**DATA EXCERPTS**

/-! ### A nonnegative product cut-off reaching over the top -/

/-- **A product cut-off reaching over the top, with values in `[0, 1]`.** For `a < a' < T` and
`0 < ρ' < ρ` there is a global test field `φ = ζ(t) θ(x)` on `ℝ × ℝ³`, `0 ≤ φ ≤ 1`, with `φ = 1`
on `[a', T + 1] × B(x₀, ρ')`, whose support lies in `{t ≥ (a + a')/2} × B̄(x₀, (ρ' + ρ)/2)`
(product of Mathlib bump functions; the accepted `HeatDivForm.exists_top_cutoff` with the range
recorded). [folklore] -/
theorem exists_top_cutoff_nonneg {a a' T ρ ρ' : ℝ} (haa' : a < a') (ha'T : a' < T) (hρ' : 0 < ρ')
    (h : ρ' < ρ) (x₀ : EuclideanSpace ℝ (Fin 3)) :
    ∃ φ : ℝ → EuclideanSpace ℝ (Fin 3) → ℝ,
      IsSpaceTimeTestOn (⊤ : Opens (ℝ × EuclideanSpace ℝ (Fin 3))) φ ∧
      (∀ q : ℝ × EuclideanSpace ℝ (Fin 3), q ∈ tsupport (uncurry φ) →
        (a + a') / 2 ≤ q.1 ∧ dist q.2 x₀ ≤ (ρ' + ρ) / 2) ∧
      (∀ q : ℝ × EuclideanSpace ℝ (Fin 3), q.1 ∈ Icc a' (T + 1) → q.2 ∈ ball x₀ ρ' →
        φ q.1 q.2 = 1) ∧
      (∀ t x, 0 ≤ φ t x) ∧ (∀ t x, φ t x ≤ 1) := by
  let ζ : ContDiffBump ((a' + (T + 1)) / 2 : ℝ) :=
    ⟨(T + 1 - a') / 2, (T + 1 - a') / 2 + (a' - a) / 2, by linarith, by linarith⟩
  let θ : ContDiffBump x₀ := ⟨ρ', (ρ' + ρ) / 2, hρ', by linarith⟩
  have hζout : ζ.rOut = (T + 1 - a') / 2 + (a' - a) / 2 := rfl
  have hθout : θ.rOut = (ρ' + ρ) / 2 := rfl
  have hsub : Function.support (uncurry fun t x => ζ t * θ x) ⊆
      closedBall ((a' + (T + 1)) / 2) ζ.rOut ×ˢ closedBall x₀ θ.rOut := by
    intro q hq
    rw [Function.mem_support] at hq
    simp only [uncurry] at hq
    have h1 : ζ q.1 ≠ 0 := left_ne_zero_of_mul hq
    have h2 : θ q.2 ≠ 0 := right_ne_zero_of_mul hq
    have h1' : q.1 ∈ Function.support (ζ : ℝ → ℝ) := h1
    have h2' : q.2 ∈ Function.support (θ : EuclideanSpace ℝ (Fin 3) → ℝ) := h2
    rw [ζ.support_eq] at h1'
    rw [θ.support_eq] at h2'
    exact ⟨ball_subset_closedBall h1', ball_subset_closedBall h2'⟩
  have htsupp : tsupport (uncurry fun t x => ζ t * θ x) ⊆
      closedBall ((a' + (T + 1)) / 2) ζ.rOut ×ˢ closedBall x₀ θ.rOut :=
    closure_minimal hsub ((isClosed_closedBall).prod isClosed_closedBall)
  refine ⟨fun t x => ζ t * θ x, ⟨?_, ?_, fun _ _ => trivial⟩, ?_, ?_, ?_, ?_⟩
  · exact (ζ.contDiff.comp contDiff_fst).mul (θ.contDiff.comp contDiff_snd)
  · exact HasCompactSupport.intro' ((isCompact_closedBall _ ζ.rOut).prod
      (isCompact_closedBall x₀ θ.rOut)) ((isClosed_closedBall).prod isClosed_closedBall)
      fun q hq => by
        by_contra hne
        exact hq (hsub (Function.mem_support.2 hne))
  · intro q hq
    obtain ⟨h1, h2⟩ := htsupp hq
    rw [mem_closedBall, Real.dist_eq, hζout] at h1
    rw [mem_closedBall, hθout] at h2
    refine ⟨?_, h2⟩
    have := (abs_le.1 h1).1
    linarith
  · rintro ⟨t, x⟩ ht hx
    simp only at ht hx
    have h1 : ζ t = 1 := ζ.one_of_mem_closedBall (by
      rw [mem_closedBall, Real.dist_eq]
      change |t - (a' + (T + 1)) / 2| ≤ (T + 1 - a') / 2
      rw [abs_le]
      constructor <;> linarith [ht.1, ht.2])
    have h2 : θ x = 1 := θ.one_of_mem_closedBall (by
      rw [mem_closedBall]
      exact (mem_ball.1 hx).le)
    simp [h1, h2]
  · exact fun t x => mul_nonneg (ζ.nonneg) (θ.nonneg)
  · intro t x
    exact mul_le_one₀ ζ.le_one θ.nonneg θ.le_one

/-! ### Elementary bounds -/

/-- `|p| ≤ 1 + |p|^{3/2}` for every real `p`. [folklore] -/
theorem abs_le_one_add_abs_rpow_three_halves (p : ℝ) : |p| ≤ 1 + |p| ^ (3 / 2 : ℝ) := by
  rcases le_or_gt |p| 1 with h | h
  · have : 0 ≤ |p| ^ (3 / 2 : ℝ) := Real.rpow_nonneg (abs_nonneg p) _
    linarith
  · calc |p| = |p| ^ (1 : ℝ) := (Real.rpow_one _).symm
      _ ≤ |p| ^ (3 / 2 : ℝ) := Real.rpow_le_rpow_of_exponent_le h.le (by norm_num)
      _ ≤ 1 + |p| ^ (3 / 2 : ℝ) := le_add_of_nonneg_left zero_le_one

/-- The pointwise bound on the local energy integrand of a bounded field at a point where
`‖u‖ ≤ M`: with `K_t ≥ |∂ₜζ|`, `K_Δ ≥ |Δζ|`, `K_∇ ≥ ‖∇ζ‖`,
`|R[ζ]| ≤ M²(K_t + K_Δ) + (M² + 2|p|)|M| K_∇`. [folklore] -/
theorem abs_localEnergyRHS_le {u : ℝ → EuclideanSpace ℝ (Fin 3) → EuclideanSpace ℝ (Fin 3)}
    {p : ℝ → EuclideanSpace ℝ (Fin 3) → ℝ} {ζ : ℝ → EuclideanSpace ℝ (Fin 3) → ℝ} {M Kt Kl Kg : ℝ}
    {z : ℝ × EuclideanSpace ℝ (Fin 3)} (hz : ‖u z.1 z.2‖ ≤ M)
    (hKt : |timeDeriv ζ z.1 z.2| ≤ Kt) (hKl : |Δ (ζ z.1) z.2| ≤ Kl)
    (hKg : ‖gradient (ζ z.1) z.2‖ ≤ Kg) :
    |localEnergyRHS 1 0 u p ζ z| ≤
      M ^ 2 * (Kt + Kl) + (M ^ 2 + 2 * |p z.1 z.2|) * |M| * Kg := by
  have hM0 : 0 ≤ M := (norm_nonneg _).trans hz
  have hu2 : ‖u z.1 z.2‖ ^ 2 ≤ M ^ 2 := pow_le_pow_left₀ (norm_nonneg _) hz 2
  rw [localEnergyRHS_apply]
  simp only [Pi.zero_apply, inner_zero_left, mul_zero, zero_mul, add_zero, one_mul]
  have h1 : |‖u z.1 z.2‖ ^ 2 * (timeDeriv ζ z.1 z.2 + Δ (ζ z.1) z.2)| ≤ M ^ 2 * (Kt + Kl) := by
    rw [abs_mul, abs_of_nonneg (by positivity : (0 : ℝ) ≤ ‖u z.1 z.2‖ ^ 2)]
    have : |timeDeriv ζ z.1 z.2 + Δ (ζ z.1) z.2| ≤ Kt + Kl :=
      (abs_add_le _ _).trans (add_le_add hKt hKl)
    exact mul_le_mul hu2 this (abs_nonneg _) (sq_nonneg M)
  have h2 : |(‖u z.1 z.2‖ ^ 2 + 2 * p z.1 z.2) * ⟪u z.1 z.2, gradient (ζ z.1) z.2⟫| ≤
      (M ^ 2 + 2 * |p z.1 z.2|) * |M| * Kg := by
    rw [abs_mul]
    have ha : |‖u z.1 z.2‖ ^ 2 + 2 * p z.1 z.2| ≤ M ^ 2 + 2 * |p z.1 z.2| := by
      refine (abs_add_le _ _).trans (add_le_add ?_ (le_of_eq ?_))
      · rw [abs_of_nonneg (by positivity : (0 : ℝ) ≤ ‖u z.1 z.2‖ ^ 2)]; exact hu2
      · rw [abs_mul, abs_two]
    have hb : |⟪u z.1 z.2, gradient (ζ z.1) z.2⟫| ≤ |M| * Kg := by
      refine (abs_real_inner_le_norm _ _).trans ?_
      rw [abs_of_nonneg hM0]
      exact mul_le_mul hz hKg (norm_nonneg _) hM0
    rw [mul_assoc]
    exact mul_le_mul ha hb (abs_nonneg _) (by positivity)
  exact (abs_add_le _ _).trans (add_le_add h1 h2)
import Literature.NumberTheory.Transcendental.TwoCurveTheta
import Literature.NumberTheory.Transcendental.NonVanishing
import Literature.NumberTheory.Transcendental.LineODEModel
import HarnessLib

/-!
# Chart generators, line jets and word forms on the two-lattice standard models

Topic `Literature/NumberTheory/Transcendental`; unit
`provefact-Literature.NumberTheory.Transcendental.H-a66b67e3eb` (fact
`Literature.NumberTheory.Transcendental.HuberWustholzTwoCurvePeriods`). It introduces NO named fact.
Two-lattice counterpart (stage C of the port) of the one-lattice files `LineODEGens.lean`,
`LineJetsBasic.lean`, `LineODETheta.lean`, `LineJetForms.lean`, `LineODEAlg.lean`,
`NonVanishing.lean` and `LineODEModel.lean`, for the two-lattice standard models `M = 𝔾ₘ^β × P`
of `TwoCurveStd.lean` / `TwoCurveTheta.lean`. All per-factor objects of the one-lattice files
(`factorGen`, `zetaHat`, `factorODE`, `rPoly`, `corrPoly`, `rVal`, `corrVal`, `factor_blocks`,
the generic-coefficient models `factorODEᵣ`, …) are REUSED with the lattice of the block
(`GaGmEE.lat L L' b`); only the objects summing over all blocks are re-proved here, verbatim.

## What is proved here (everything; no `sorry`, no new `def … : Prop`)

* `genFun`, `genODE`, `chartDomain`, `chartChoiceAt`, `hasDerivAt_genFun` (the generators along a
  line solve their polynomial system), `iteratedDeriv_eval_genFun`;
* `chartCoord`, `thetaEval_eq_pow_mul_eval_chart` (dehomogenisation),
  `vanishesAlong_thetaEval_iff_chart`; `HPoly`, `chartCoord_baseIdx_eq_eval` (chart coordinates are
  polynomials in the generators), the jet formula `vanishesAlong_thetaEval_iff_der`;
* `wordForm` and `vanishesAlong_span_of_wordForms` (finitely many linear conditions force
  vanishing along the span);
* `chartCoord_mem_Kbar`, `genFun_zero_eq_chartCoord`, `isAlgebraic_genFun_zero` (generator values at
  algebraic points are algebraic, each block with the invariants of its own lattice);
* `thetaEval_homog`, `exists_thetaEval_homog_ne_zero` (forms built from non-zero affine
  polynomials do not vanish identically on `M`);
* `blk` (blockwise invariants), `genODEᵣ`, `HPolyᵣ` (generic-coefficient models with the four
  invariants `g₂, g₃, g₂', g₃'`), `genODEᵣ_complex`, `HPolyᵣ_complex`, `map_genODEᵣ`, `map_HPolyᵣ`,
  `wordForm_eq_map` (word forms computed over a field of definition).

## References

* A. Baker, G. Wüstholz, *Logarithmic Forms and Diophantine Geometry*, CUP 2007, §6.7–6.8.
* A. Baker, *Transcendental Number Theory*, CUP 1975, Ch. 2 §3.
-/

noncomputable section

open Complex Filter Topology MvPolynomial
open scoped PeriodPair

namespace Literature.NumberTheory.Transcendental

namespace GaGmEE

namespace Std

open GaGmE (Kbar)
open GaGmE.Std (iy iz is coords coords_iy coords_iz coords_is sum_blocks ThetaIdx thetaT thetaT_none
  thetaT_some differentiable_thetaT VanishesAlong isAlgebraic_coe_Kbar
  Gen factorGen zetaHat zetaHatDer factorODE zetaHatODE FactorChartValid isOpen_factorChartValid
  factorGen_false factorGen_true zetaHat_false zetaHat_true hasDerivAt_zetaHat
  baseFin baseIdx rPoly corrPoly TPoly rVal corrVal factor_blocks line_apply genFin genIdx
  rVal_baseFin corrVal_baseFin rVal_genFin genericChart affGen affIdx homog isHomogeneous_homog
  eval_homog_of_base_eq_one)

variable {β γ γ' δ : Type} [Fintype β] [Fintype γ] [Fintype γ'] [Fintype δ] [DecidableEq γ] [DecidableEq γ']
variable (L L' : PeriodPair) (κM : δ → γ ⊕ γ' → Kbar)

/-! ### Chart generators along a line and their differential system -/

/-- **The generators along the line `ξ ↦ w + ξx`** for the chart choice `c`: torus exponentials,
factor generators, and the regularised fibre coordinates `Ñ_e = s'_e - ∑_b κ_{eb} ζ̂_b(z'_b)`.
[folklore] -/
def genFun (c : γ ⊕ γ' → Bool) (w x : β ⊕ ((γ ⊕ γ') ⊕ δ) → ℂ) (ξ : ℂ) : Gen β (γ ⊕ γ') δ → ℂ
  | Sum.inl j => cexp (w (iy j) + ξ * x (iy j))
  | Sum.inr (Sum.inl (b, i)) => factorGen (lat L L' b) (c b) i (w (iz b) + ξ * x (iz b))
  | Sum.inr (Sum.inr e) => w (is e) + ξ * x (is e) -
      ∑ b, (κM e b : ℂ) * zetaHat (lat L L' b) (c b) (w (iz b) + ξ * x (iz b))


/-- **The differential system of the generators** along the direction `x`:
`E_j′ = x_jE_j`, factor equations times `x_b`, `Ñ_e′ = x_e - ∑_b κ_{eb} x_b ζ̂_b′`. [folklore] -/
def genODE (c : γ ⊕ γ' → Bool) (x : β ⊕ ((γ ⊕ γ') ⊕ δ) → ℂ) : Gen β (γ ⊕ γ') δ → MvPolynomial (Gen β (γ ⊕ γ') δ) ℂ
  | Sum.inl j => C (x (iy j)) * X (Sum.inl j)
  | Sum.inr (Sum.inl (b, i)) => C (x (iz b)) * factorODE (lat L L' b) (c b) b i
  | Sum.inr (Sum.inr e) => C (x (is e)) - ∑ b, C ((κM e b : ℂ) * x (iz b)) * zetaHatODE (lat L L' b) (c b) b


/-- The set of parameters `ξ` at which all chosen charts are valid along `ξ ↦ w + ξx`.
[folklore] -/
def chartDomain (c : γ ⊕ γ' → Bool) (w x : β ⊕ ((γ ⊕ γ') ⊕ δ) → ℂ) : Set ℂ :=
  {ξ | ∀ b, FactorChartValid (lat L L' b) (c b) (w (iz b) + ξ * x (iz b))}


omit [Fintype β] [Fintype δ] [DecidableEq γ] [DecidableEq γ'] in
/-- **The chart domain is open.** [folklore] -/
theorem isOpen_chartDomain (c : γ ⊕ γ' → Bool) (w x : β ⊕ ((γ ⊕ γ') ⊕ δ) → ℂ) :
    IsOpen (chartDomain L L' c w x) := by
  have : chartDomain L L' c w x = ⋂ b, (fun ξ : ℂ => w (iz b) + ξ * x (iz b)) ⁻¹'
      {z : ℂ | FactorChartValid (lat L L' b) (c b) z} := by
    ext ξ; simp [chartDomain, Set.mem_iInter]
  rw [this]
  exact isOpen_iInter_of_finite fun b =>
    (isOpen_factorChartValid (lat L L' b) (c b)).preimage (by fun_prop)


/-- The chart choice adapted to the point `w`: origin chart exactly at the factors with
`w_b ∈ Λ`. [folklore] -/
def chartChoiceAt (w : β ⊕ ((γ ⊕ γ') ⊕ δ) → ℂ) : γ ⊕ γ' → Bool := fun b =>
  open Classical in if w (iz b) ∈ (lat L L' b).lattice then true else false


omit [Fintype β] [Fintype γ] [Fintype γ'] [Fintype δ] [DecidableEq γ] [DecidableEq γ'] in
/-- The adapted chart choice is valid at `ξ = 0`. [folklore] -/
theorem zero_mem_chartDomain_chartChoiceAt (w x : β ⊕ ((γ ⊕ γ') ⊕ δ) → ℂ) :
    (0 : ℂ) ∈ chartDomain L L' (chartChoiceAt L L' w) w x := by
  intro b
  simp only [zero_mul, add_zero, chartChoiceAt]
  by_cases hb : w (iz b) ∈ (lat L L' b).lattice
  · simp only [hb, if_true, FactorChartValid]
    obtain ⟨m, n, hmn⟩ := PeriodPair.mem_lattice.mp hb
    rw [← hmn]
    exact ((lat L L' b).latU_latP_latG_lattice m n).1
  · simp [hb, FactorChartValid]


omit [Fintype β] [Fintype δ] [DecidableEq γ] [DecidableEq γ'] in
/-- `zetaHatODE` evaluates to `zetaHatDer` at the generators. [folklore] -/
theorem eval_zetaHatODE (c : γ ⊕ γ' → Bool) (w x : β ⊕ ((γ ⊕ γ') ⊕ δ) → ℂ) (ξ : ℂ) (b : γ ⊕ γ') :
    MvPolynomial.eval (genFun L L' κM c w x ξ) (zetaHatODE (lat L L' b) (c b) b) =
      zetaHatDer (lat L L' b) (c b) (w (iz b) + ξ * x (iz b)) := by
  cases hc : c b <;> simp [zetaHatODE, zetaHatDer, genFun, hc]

**WHAT YOU NEED TO DO**
Among the lines above, repeat exactly those from the line with "is a global" to the line with "whose support lies", counting both ends.

**EXPECTED OUTPUT**
`0 < ρ' < ρ` there is a global test field `φ = ζ(t) θ(x)` on `ℝ × ℝ³`, `0 ≤ φ ≤ 1`, with `φ = 1`
on `[a', T + 1] × B(x₀, ρ')`, whose support lies in `{t ≥ (a + a')/2} × B̄(x₀, (ρ' + ρ)/2)`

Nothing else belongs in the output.